◆ TO DO: Beginning with the opening line, restate the following material exactly, up through the line that contains "(eventual stretching number".

◆ DATA SECTION:
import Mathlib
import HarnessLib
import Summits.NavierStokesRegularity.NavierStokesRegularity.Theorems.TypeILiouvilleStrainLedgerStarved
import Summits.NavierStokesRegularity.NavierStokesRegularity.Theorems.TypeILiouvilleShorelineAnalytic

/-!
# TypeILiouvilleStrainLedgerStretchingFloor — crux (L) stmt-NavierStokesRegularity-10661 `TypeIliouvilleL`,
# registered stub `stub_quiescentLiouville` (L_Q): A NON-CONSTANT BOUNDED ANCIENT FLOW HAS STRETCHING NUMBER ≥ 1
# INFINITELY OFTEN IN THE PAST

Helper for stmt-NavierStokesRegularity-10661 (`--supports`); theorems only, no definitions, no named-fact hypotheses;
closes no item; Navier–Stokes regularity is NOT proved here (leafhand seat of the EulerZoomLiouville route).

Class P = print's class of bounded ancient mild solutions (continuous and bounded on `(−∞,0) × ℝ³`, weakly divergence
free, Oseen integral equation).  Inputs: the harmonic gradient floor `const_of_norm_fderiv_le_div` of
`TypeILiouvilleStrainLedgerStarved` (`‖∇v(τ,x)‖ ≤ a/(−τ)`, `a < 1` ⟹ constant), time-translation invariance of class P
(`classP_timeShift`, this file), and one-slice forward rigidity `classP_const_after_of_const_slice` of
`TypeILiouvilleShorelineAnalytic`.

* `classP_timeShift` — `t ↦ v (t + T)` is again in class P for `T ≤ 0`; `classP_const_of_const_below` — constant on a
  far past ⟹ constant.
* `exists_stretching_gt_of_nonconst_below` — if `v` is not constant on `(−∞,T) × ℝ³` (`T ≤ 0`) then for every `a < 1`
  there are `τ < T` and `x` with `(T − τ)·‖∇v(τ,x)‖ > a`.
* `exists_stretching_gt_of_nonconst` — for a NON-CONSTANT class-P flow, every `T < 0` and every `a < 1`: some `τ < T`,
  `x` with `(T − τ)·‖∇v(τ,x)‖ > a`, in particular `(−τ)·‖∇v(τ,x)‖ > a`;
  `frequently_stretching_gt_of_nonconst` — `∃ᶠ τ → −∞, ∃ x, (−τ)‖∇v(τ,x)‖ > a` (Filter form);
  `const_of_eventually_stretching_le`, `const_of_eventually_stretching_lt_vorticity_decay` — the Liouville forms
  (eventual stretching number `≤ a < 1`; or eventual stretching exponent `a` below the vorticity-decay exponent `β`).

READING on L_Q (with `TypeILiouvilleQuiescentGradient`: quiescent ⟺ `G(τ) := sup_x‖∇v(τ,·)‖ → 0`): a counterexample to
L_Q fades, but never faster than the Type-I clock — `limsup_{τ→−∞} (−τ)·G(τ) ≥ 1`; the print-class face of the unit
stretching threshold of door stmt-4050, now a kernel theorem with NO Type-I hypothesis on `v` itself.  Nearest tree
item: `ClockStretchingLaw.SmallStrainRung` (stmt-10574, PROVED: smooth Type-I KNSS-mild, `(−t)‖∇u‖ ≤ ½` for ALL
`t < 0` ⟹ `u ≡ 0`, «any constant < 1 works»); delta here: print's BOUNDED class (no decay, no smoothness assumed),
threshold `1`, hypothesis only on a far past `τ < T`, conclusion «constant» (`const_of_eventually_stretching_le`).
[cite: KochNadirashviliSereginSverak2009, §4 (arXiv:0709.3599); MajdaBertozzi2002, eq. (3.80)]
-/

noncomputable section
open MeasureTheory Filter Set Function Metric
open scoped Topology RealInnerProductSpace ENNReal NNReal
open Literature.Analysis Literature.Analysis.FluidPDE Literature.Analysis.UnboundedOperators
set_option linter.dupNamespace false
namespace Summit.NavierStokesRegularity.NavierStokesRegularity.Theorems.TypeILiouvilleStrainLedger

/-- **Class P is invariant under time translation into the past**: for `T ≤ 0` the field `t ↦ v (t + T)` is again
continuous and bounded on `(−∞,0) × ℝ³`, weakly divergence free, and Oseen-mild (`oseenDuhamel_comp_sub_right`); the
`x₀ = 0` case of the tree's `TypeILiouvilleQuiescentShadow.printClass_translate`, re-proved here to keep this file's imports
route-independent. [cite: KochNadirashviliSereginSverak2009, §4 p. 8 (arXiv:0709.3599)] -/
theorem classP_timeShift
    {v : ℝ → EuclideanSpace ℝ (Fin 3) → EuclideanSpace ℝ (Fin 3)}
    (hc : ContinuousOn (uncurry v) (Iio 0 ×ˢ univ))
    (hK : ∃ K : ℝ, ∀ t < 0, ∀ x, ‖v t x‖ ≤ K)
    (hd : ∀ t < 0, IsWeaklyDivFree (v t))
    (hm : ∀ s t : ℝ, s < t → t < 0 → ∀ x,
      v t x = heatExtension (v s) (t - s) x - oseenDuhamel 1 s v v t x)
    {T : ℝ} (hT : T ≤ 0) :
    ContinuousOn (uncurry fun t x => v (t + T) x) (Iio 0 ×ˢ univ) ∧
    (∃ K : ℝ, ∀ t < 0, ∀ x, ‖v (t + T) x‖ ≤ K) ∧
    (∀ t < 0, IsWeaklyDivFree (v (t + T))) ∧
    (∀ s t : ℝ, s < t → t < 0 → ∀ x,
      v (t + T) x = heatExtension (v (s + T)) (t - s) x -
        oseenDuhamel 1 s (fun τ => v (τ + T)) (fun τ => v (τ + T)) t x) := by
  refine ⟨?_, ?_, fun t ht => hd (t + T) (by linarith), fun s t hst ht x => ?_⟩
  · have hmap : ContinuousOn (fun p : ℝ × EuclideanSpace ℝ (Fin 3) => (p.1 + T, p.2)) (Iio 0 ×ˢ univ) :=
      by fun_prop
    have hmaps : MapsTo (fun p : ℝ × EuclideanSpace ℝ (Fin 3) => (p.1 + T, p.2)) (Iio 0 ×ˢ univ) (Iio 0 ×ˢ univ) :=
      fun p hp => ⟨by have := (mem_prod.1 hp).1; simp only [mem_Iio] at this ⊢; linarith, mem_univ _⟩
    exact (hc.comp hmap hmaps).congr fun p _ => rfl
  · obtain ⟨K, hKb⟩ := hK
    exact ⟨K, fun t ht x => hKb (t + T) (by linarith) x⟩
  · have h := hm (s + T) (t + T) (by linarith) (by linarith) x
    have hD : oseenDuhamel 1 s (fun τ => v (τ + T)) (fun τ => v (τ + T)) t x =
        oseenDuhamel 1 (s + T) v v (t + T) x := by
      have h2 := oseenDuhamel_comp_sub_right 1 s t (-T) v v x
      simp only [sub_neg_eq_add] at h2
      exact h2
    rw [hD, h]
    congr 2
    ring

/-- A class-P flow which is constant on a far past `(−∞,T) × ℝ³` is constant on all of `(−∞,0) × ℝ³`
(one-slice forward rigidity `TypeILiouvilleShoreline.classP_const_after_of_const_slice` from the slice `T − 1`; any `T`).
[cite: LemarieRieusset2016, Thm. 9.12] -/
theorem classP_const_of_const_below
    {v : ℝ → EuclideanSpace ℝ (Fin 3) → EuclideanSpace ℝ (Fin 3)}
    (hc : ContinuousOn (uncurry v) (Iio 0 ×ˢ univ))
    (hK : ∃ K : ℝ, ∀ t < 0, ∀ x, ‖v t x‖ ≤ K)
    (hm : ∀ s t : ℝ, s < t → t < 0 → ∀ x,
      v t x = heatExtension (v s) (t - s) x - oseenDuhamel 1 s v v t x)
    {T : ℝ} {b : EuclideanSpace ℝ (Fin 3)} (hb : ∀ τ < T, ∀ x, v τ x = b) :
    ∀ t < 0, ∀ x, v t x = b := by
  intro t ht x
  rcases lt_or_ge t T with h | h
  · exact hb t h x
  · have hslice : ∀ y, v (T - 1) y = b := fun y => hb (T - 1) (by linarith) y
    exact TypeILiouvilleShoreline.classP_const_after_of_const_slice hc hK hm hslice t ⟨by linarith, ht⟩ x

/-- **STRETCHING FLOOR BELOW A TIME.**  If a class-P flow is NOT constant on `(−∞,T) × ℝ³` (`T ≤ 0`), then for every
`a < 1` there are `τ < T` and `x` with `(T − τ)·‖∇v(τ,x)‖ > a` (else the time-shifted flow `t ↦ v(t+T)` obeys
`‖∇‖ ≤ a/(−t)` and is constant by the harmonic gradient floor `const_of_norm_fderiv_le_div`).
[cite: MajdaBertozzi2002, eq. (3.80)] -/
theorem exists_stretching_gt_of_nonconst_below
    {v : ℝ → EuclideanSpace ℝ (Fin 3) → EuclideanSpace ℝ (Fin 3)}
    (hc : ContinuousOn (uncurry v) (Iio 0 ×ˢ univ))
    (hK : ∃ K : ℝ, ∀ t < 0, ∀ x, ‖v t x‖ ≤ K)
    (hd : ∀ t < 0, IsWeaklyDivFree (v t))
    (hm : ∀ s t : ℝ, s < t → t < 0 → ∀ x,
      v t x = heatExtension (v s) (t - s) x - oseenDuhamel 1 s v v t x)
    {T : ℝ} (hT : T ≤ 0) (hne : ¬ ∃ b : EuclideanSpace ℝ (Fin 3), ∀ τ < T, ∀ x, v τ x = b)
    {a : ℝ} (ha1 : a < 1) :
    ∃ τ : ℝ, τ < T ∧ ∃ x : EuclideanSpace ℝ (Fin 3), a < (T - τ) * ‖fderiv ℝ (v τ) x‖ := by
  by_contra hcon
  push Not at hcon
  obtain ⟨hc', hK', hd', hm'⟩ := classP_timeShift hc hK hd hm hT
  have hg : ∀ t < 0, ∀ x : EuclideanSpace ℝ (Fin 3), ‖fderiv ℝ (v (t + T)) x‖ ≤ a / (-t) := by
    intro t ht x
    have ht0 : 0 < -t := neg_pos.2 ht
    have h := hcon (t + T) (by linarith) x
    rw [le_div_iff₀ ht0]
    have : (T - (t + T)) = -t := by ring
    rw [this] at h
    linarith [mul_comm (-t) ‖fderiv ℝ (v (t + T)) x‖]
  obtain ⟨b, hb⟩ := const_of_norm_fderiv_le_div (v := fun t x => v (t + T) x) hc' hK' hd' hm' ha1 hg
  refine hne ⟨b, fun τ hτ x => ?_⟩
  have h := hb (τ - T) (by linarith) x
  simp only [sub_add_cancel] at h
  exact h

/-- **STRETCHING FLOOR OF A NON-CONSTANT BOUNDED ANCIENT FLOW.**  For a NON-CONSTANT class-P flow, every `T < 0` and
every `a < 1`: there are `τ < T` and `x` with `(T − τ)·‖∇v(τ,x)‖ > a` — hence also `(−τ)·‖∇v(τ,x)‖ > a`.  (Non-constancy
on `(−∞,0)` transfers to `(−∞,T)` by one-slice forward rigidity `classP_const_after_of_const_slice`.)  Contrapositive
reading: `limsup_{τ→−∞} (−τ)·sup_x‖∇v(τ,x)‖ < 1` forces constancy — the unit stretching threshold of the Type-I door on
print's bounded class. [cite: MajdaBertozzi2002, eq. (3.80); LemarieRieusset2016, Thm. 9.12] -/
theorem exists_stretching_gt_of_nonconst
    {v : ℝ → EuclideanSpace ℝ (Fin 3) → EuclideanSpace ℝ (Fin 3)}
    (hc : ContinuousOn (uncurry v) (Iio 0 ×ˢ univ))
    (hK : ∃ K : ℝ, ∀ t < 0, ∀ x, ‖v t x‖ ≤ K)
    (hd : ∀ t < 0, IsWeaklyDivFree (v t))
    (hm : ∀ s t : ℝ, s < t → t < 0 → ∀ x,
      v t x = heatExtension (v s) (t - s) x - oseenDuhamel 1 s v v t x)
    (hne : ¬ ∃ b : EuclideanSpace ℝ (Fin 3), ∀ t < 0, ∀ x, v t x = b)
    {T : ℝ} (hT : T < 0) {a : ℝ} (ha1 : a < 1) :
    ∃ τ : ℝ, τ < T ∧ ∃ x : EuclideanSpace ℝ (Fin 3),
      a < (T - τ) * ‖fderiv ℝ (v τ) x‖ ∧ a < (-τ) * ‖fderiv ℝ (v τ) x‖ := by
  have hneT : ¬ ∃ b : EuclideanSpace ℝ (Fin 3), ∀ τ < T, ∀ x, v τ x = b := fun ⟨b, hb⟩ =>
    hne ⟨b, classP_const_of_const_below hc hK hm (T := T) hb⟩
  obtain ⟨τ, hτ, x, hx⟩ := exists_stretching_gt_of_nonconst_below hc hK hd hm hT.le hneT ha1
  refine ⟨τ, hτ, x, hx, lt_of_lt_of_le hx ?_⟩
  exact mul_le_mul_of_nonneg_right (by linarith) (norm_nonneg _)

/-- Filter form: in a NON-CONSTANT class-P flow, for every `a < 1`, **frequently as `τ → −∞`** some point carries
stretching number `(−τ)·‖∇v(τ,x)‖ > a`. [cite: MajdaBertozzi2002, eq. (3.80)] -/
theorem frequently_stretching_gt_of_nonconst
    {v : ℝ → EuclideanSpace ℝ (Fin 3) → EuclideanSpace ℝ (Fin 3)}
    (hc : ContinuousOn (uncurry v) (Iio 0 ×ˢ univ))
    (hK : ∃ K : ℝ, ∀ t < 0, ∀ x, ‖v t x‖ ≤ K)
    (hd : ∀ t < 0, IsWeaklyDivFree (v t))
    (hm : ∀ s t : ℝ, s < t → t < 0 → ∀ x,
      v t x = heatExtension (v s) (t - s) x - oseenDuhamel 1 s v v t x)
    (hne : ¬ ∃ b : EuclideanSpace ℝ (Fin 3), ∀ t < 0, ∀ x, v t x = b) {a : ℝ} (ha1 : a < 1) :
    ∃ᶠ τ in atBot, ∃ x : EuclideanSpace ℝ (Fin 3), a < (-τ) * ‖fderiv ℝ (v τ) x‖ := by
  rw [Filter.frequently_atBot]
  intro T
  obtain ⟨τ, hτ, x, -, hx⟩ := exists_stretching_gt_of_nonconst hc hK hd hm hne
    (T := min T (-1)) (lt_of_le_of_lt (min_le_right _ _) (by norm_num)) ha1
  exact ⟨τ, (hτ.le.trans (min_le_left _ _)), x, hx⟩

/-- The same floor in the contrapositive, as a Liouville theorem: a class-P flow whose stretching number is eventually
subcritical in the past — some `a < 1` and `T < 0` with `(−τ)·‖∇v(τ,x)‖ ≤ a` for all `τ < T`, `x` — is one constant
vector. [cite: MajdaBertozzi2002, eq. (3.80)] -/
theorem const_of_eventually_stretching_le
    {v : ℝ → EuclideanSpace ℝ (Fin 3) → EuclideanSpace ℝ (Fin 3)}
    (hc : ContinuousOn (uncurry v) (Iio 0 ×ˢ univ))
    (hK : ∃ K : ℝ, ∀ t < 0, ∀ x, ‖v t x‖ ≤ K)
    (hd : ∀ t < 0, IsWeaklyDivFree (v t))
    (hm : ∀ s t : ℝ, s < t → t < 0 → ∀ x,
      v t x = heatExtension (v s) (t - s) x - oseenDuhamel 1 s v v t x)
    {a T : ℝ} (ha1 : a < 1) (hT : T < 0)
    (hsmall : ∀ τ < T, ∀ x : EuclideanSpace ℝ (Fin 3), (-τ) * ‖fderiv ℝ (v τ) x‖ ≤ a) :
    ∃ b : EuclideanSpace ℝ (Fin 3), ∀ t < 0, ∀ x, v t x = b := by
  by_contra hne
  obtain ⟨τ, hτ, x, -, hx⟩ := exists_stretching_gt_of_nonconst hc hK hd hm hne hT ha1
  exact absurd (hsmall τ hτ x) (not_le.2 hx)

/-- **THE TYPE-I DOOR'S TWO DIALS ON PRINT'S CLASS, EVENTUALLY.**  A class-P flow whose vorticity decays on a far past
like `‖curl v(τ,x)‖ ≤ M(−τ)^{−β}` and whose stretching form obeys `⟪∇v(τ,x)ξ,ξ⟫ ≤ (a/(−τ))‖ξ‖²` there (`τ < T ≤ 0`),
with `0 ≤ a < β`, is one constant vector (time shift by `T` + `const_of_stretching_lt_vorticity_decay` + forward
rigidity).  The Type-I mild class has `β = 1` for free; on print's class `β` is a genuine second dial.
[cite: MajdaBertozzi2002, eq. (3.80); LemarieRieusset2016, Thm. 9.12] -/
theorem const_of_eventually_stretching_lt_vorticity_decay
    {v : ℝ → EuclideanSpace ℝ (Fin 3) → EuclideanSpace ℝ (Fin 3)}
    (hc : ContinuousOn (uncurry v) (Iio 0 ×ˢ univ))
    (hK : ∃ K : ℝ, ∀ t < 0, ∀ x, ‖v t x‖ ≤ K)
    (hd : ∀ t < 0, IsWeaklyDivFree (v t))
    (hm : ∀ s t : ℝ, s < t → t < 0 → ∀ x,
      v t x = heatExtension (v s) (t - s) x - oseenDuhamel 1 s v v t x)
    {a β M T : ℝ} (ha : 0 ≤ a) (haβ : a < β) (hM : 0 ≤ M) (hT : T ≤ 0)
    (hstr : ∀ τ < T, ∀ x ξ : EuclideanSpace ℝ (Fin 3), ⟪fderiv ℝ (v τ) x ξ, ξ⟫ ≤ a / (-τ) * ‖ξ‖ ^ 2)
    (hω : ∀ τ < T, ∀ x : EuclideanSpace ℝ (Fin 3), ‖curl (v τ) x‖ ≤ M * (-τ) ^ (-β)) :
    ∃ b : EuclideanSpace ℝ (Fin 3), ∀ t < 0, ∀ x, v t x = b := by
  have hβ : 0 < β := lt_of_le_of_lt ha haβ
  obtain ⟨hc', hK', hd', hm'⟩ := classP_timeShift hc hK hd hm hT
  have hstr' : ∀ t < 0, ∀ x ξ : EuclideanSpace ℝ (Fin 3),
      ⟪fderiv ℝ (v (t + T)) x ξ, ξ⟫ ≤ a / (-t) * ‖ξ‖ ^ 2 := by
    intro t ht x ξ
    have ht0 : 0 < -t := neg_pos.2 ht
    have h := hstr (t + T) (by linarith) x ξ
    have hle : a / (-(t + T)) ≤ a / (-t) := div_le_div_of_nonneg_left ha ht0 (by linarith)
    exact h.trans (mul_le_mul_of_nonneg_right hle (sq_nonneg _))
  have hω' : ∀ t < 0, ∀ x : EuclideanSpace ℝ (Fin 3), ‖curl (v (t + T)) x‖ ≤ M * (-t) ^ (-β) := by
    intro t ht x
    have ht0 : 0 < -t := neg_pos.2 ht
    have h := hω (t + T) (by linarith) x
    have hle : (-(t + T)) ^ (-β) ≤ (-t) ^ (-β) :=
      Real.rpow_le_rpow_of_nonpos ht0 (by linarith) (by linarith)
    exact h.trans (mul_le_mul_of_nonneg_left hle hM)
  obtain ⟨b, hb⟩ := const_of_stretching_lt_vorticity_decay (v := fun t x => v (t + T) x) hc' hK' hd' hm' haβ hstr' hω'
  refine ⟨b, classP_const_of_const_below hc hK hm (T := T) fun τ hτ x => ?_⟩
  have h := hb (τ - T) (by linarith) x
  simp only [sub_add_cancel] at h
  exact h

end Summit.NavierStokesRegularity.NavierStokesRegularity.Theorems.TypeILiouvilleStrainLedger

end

◆ ANSWER TO THE EXERCISE:
import Mathlib
import HarnessLib
import Summits.NavierStokesRegularity.NavierStokesRegularity.Theorems.TypeILiouvilleStrainLedgerStarved
import Summits.NavierStokesRegularity.NavierStokesRegularity.Theorems.TypeILiouvilleShorelineAnalytic

/-!
# TypeILiouvilleStrainLedgerStretchingFloor — crux (L) stmt-NavierStokesRegularity-10661 `TypeIliouvilleL`,
# registered stub `stub_quiescentLiouville` (L_Q): A NON-CONSTANT BOUNDED ANCIENT FLOW HAS STRETCHING NUMBER ≥ 1
# INFINITELY OFTEN IN THE PAST

Helper for stmt-NavierStokesRegularity-10661 (`--supports`); theorems only, no definitions, no named-fact hypotheses;
closes no item; Navier–Stokes regularity is NOT proved here (leafhand seat of the EulerZoomLiouville route).

Class P = print's class of bounded ancient mild solutions (continuous and bounded on `(−∞,0) × ℝ³`, weakly divergence
free, Oseen integral equation).  Inputs: the harmonic gradient floor `const_of_norm_fderiv_le_div` of
`TypeILiouvilleStrainLedgerStarved` (`‖∇v(τ,x)‖ ≤ a/(−τ)`, `a < 1` ⟹ constant), time-translation invariance of class P
(`classP_timeShift`, this file), and one-slice forward rigidity `classP_const_after_of_const_slice` of
`TypeILiouvilleShorelineAnalytic`.

* `classP_timeShift` — `t ↦ v (t + T)` is again in class P for `T ≤ 0`; `classP_const_of_const_below` — constant on a
  far past ⟹ constant.
* `exists_stretching_gt_of_nonconst_below` — if `v` is not constant on `(−∞,T) × ℝ³` (`T ≤ 0`) then for every `a < 1`
  there are `τ < T` and `x` with `(T − τ)·‖∇v(τ,x)‖ > a`.
* `exists_stretching_gt_of_nonconst` — for a NON-CONSTANT class-P flow, every `T < 0` and every `a < 1`: some `τ < T`,
  `x` with `(T − τ)·‖∇v(τ,x)‖ > a`, in particular `(−τ)·‖∇v(τ,x)‖ > a`;
  `frequently_stretching_gt_of_nonconst` — `∃ᶠ τ → −∞, ∃ x, (−τ)‖∇v(τ,x)‖ > a` (Filter form);
  `const_of_eventually_stretching_le`, `const_of_eventually_stretching_lt_vorticity_decay` — the Liouville forms
  (eventual stretching number `≤ a < 1`; or eventual stretching exponent `a` below the vorticity-decay exponent `β`).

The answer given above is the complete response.